加熱手段は、特に限定されない。加熱手段として、赤外線ヒーター、シーズヒーター、セラミックヒーター、カーボンヒーター等の各種ヒーターの他、過熱水蒸気も採用される。過熱水蒸気は、例えば、ボイラー等で加熱した水蒸気を更にヒーター、電磁誘導等で加熱し、100℃以上600℃程度まで昇温して得られる。過熱水蒸気には噴射力が有り、産廃物等が飛散するため、過熱水蒸気を産廃物に直接噴射せずに、過熱水蒸気の熱を間接的に利用する間接加熱も採用される。また、噴射水蒸気は水分を含んでいるため、直接噴射すれば濃硫酸の脱水反応を促進するには適していると考えられる。
【0023】
(5)廃棄物処理における処理時間
処理時間は、特に限定されない。
【0024】
(6)非酸担持活性炭の投入
廃棄物の炭化反応が進行している際に、非酸担持活性炭を炉内に投入すると、次のようにして脱水反応が継続できると推測される。すなわち、投入された新しい非酸担持活性炭が、酸担持活性炭から過剰に露出気味の濃硫酸をファンデルワールス力及び/又は毛細管機能によって捕捉するため、酸担持活性炭を追加しなくとも脱水反応が継続できると推測される。よって、高価な酸担持活性炭を追加投入しなくてもよく、コストを低減できる。

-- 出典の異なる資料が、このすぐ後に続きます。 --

import Mathlib
import Summits.ValiantsHypothesis.ValiantsHypothesis.Theorems.GrenetZeonTwoDimCoefficientsDefs
import Summits.ValiantsHypothesis.ValiantsHypothesis.Theorems.GrenetZeonTwoDimCoefficientsDualUnipotentBaseNormalForm
import Summits.ValiantsHypothesis.ValiantsHypothesis.Theorems.GrenetZeonTwoDimCoefficientsDualUnipotentConstrainedPencil
import Summits.ValiantsHypothesis.ValiantsHypothesis.Theorems.GrenetZeonTwoDimCoefficientsDualUnipotentConstDir

/-!
# Crux `GrenetZeon.TwoDimCoefficients` (stmt-ValiantsHypothesis-8062), stub `stub_dualUnipotent`:
# the unipotent dual model is the NILPOTENT POWER-TRACE model (`per_n = tr(E · N(x)^n)`, `E` constant)

The tree knows the stub's model in two currencies: the unipotent dual representation
`per_n = α·det A + β·tr(adj A · B)` (`det A ≡ c ≠ 0`; `DualUnipotentRepr n m`) and the constrained
nilpotent pencil `per_n = tr(N^{n−1}·M)`, `N`, `M` LINEAR `m × m`, `N^m = 0`, `tr(N^j·M) = 0` for
`j ≠ n − 1` (`dualUnipotentRepr_iff_constrainedPencil`, `…DualUnipotentConstrainedPencil.lean`).
This file removes the second matrix of forms: with the `2m × 2m` linear pencil
`Ñ = [[N, M], [0, 0]]` (`Ñ^{k+1} = [[N^{k+1}, N^k M], [0, 0]]`, `fromBlocks_zero₂_pow_succ`) and
the CONSTANT square-zero corner `E = [[0, 0], [1, 0]]`,

  `tr(Ñ^j · E) = tr(N^{j−1}·M)`  (`j ≥ 1`),  `tr(E) = 0`,

so (`exists_powerTrace_of_dualUnipotentRepr`) a unipotent dual representation of size `m` makes
`per_n` a CONSTANT LINEAR FUNCTIONAL OF THE `n`-TH POWER of ONE nilpotent linear pencil of size
`2m`:

  `per_n(x) = tr(E · Ñ(x)^n)`,   `Ñ` linear, `Ñ^{2m} = 0`, `E² = 0`, `tr(E · Ñ(x)^j) = 0 (j ≠ n)`,

and conversely (`dualUnipotentRepr_of_powerTrace`, via `dualUnipotentRepr_of_constrainedPencil`
with `M = N·E`) such a power-trace representation of size `m'` IS a unipotent dual representation
of size `m'`.  Hence the stub in its leanest currency (`dualUnipotentBound_iff_powerTrace`):

  `DualUnipotentBound` ⟺ ∃ C n₀, ∀ n ≥ n₀, ∀ m: if `per_n ∈ ℂ`-span of the entries of `N(x)^n` for a
  nilpotent LINEAR pencil `N` of size `m` (weight `E` constant, the other power traces against `E`
  vanishing), then `n² ≤ C·m`

— the NILPOTENT POWER-TRACE WIDTH of the permanent is linear in the number of variables.  (The
factor `2` between the two directions is absorbed in `C`.)  This isolates what a proof must do:
bound from below the size of a linear space of nilpotent matrices `𝒩 ∋ N(x)` on which the single
polynomial map `N ↦ N^n` has `per_n` as a linear projection; the direction/closing matrix carries
no structure (cf. `dualUnipotentRepr_constDir`, `…DualUnipotentConstDir.lean`).

HONEST FRAMING: a reformulation (bookkeeping, factor `2`) of an open-problem-grade stub of an
ASIDE item; `DualUnipotentBound` stays open; `VP ≠ VNP` is not moved by anything here.

References: L. G. Valiant, Completeness classes in algebra, STOC 1979, §2 (one matrix power
encodes all path lengths of a nilpotent adjacency matrix); T. Mignon, N. Ressayre, Int. Math.
Res. Not. 2004:79 (context).
-/

-- single-conjunct layout `Summits/ValiantsHypothesis/ValiantsHypothesis`: the duplicated namespace
-- component is mandated by the tree.
set_option linter.dupNamespace false

noncomputable section

namespace Summit.ValiantsHypothesis.ValiantsHypothesis.Cruxes.TwoDimCoefficients.DimTwoCases

open MvPolynomial Matrix
open Literature.Computability.AlgebraicComplexity

/-! ### Block bookkeeping: powers of `[[N, M], [0, 0]]` against the corner `[[0, 0], [1, 0]]` -/

section Blocks

variable {R : Type*} [CommRing R] {p : Type*} [Fintype p] [DecidableEq p]

/-- `[[N, M], [0, 0]]^{k+1} = [[N^{k+1}, N^k·M], [0, 0]]`. [folklore] -/
theorem fromBlocks_zero₂_pow_succ (N M : Matrix p p R) (k : ℕ) :
    (fromBlocks N M (0 : Matrix p p R) (0 : Matrix p p R)) ^ (k + 1) =
      fromBlocks (N ^ (k + 1)) (N ^ k * M) 0 0 := by
  induction k with
  | zero => rw [zero_add, pow_one, pow_one, pow_zero, Matrix.one_mul]
  | succ k ih =>
    rw [pow_succ, ih, fromBlocks_multiply, Matrix.mul_zero, Matrix.mul_zero, add_zero, add_zero,
      Matrix.zero_mul, Matrix.zero_mul, add_zero, ← pow_succ]

/-- `tr([[P, Q], [0, 0]] · [[0, 0], [1, 0]]) = tr Q`. [folklore] -/
theorem trace_fromBlocks_zero₂_mul_corner (P Q : Matrix p p R) :
    (fromBlocks P Q (0 : Matrix p p R) (0 : Matrix p p R) *
      fromBlocks (0 : Matrix p p R) (0 : Matrix p p R) (1 : Matrix p p R) (0 : Matrix p p R)).trace =
      Q.trace := by
  rw [fromBlocks_multiply, trace_fromBlocks_diag]
  simp

omit [DecidableEq p] in
/-- Re-indexing along an equivalence preserves the trace. [folklore] -/
theorem trace_submatrix_equiv_self {q : Type*} [Fintype q] (e : q ≃ p) (X : Matrix p p R) :
    (X.submatrix e e).trace = X.trace := by
  simp only [Matrix.trace, diag_apply, submatrix_apply]
  exact Equiv.sum_comp e (fun i => X i i)

end Blocks

variable {n m : ℕ}

/-! ### Unipotent dual representation ⟹ power trace (width `m ↦ 2m`) -/

/-- **Power-trace form.**  A unipotent dual representation of `per_n` (`n ≥ 1`) of size `m`
yields a LINEAR `2m × 2m` pencil `Ñ` with `Ñ^{2m} = 0` and a CONSTANT matrix `E` with `E² = 0`
such that `per_n = tr(Ñ^n · E)` and `tr(Ñ^j · E) = 0` for every `j ≠ n`. [folklore] -/
theorem exists_powerTrace_of_dualUnipotentRepr (hn : 1 ≤ n) (h : DualUnipotentRepr n m) :
    ∃ (N : AffMat n (m + m)) (E : Matrix (Fin (m + m)) (Fin (m + m)) ℂ),
      (∀ i j, (N i j).IsHomogeneous 1) ∧ N ^ (m + m) = 0 ∧ E * E = 0 ∧
      perPoly (Fin n) ℂ = (N ^ n * E.map C).trace ∧
      ∀ j : ℕ, j ≠ n → (N ^ j * E.map C).trace = 0 := by
  obtain ⟨N, M, hN, hM, hnil, hper, hcon⟩ := exists_constrained_pencil_of_dualUnipotentRepr hn h
  let e : Fin m ⊕ Fin m ≃ Fin (m + m) := finSumFinEquiv
  let φ := Matrix.reindexAlgEquiv ℂ (MvPolynomial (Fin n × Fin n) ℂ) e
  let X : Matrix (Fin m ⊕ Fin m) (Fin m ⊕ Fin m) (MvPolynomial (Fin n × Fin n) ℂ) :=
    fromBlocks N M 0 0
  let K : Matrix (Fin m ⊕ Fin m) (Fin m ⊕ Fin m) (MvPolynomial (Fin n × Fin n) ℂ) :=
    fromBlocks 0 0 1 0
  let E₀ : Matrix (Fin m ⊕ Fin m) (Fin m ⊕ Fin m) ℂ := fromBlocks 0 0 1 0
  have hE₀ : E₀.map (C : ℂ → MvPolynomial (Fin n × Fin n) ℂ) = K := by
    simp only [E₀, K, fromBlocks_map, Matrix.map_zero (C : ℂ → MvPolynomial (Fin n × Fin n) ℂ) C_0,
      Matrix.map_one (C : ℂ → MvPolynomial (Fin n × Fin n) ℂ) C_0 C_1]
  have hmap : (reindex e e E₀).map (C : ℂ → MvPolynomial (Fin n × Fin n) ℂ) = φ K := by
    rw [reindex_apply, ← submatrix_map, hE₀, Matrix.coe_reindexAlgEquiv, reindex_apply]
  -- traces of powers against the corner
  have htr : ∀ j : ℕ, (φ X ^ j * φ K).trace = if j = 0 then 0 else (N ^ (j - 1) * M).trace := by
    intro j
    rw [← map_pow, ← map_mul, Matrix.coe_reindexAlgEquiv, reindex_apply, trace_submatrix_equiv_self]
    rcases j with _ | j
    · rw [if_pos rfl, pow_zero, Matrix.one_mul, trace_fromBlocks_diag, Matrix.trace_zero, add_zero]
    · rw [if_neg (Nat.succ_ne_zero j), Nat.add_sub_cancel, fromBlocks_zero₂_pow_succ,
        trace_fromBlocks_zero₂_mul_corner]
  refine ⟨φ X, reindex e e E₀, ?_, ?_, ?_, ?_, ?_⟩
  · -- linear entries
    intro i j
    rw [Matrix.coe_reindexAlgEquiv, reindex_apply, submatrix_apply]
    rcases e.symm i with a | a <;> rcases e.symm j with b | b
    · simpa only [X, fromBlocks_apply₁₁] using hN a b
    · simpa only [X, fromBlocks_apply₁₂] using hM a b
    · simpa only [X, fromBlocks_apply₂₁, Matrix.zero_apply] using isHomogeneous_zero _ _ 1
    · simpa only [X, fromBlocks_apply₂₂, Matrix.zero_apply] using isHomogeneous_zero _ _ 1
  · -- nilpotent
    rcases Nat.eq_zero_or_pos m with hm | hm
    · subst hm
      exact Matrix.ext fun i _ => Fin.elim0 i
    · obtain ⟨k, hk⟩ : ∃ k, m + m = (m + 1) + k := ⟨m - 1, by omega⟩
      have hX : X ^ (m + 1) = 0 := by
        rw [fromBlocks_zero₂_pow_succ, pow_succ, hnil, Matrix.zero_mul, Matrix.zero_mul,
          fromBlocks_zero]
      have hX' : X ^ (m + m) = 0 := by rw [hk, pow_add, hX, Matrix.zero_mul]
      rw [← map_pow, hX', map_zero]
  · -- square-zero direction
    rw [reindex_apply, submatrix_mul_equiv, corner_mul_corner]; rfl
  · -- the permanent
    rw [hmap, htr n, if_neg (by omega), ← hper]
  · -- the other power traces vanish
    intro j hj
    rw [hmap, htr j]
    split_ifs with hj0
    · rfl
    · exact hcon (j - 1) (by omega)

/-! ### Power trace ⟹ unipotent dual representation (same width) -/

/-- **Converse.**  A power-trace representation `per_n = tr(N^n · E)` (`n ≥ 1`; `N` affine
`m' × m'` with `N^{m'} = 0`, `E` constant, `tr(N^j · E) = 0` for `j ≠ n`) IS a unipotent dual
representation of size `m'` (`A = 1 − N`, `B = N·E`). [folklore] -/
theorem dualUnipotentRepr_of_powerTrace {m' : ℕ} (hn : 1 ≤ n) (N : AffMat n m')
    (E : Matrix (Fin m') (Fin m') ℂ) (hN : IsAffine N) (hnil : N ^ m' = 0)
    (hper : perPoly (Fin n) ℂ = (N ^ n * E.map C).trace)
    (hcon : ∀ j : ℕ, j ≠ n → (N ^ j * E.map C).trace = 0) : DualUnipotentRepr n m' := by
  refine dualUnipotentRepr_of_constrainedPencil N (N * E.map C) hN (isAffine_mul_map_C N hN E)
    hnil ?_ (fun j _ hj => ?_)
  · rw [← Matrix.mul_assoc, ← pow_succ, Nat.sub_add_cancel hn]; exact hper
  · rw [← Matrix.mul_assoc, ← pow_succ]; exact hcon (j + 1) (by omega)

/-! ### The stub in power-trace currency -/

/-- **`DualUnipotentBound` ⟺ the nilpotent power-trace width of `per_n` is `≥ n²/C`.**  The stub
`stub_dualUnipotent` is EQUIVALENT to: there are `C`, `n₀` such that for `n ≥ n₀`, whenever
`per_n = tr(N^n · E)` for a LINEAR `m × m` pencil `N` with `N^m = 0` and a CONSTANT matrix `E`
with `tr(N^j · E) = 0` for all `j ≠ n`, then `n² ≤ C·m`. [folklore] -/
theorem dualUnipotentBound_iff_powerTrace :
    DualUnipotentBound ↔
      ∃ C n₀ : ℕ, ∀ n ≥ n₀, ∀ m : ℕ,
        (∃ (N : AffMat n m) (E : Matrix (Fin m) (Fin m) ℂ), (∀ i j, (N i j).IsHomogeneous 1) ∧
          N ^ m = 0 ∧ perPoly (Fin n) ℂ = (N ^ n * E.map MvPolynomial.C).trace ∧
          ∀ j : ℕ, j ≠ n → (N ^ j * E.map MvPolynomial.C).trace = 0) → n ^ 2 ≤ C * m := by
  constructor
  · rintro ⟨C, n₀, h⟩
    refine ⟨C, max n₀ 1, fun n hn m hP => h n (le_of_max_le_left hn) m ?_⟩
    obtain ⟨N, E, hN, hnil, hper, hcon⟩ := hP
    exact dualUnipotentRepr_of_powerTrace (le_of_max_le_right hn) N E
      (fun i j => (hN i j).totalDegree_le) hnil hper hcon
  · rintro ⟨C, n₀, h⟩
    refine ⟨2 * C, max n₀ 1, fun n hn m hrep => ?_⟩
    obtain ⟨N, E, hN, hnil, -, hper, hcon⟩ :=
      exists_powerTrace_of_dualUnipotentRepr (le_of_max_le_right hn) hrep
    have := h n (le_of_max_le_left hn) (m + m) ⟨N, E, hN, hnil, hper, hcon⟩
    calc n ^ 2 ≤ C * (m + m) := this
      _ = 2 * C * m := by ring

end Summit.ValiantsHypothesis.ValiantsHypothesis.Cruxes.TwoDimCoefficients.DimTwoCases

end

非酸担持活性炭の投入するタイミングは、廃棄物の炭化反応が進行している際であれば特に限定されない。例えば、酸担持活性炭の形状が崩れて濃硫酸が露出した際に、非酸担持活性炭を投入すればよい。具体的には、過剰に露出気味の濃硫酸を十分に捕捉して、継続的に脱水反応行う観点から、初期の酸担持活性炭の最大径を100%とした場合に、酸担持活性炭の最大径が35%以上80%以下となるまで崩壊したタイミングで非酸担持活性炭を投入することが好ましく、酸担持活性炭の最大径が40%以上75%以下となるまで崩壊したタイミングで非酸担持活性炭を投入することがより好ましく、酸担持活性炭の最大径が50%以上70%以下となるまで崩壊したタイミングで非酸担持活性炭を投入することが更に好ましい。
投入する非酸担持活性炭とは、濃硫酸や発煙硫酸で処理していない活性炭である。非酸担持活性炭の形状は特に限定されない。
非酸担持活性炭の投入量は、特に限定されない。ここで好ましい投入量を説明する。酸担持活性炭の初期の質量を100質量部とした場合に、非酸担持活性炭の投入量は、10質量部以上200質量部以下が好ましく、50質量部以上150質量部以下が好ましく、70質量部以上130質量部以下が更に好ましい。この範囲内では、過剰に露出気味の濃硫酸を十分に捕捉して、継続的に脱水反応を行うことができる。なお、非酸担持活性炭を複数回に分けて投入する場合には、上記の投入量は、投入量の合計を意味している。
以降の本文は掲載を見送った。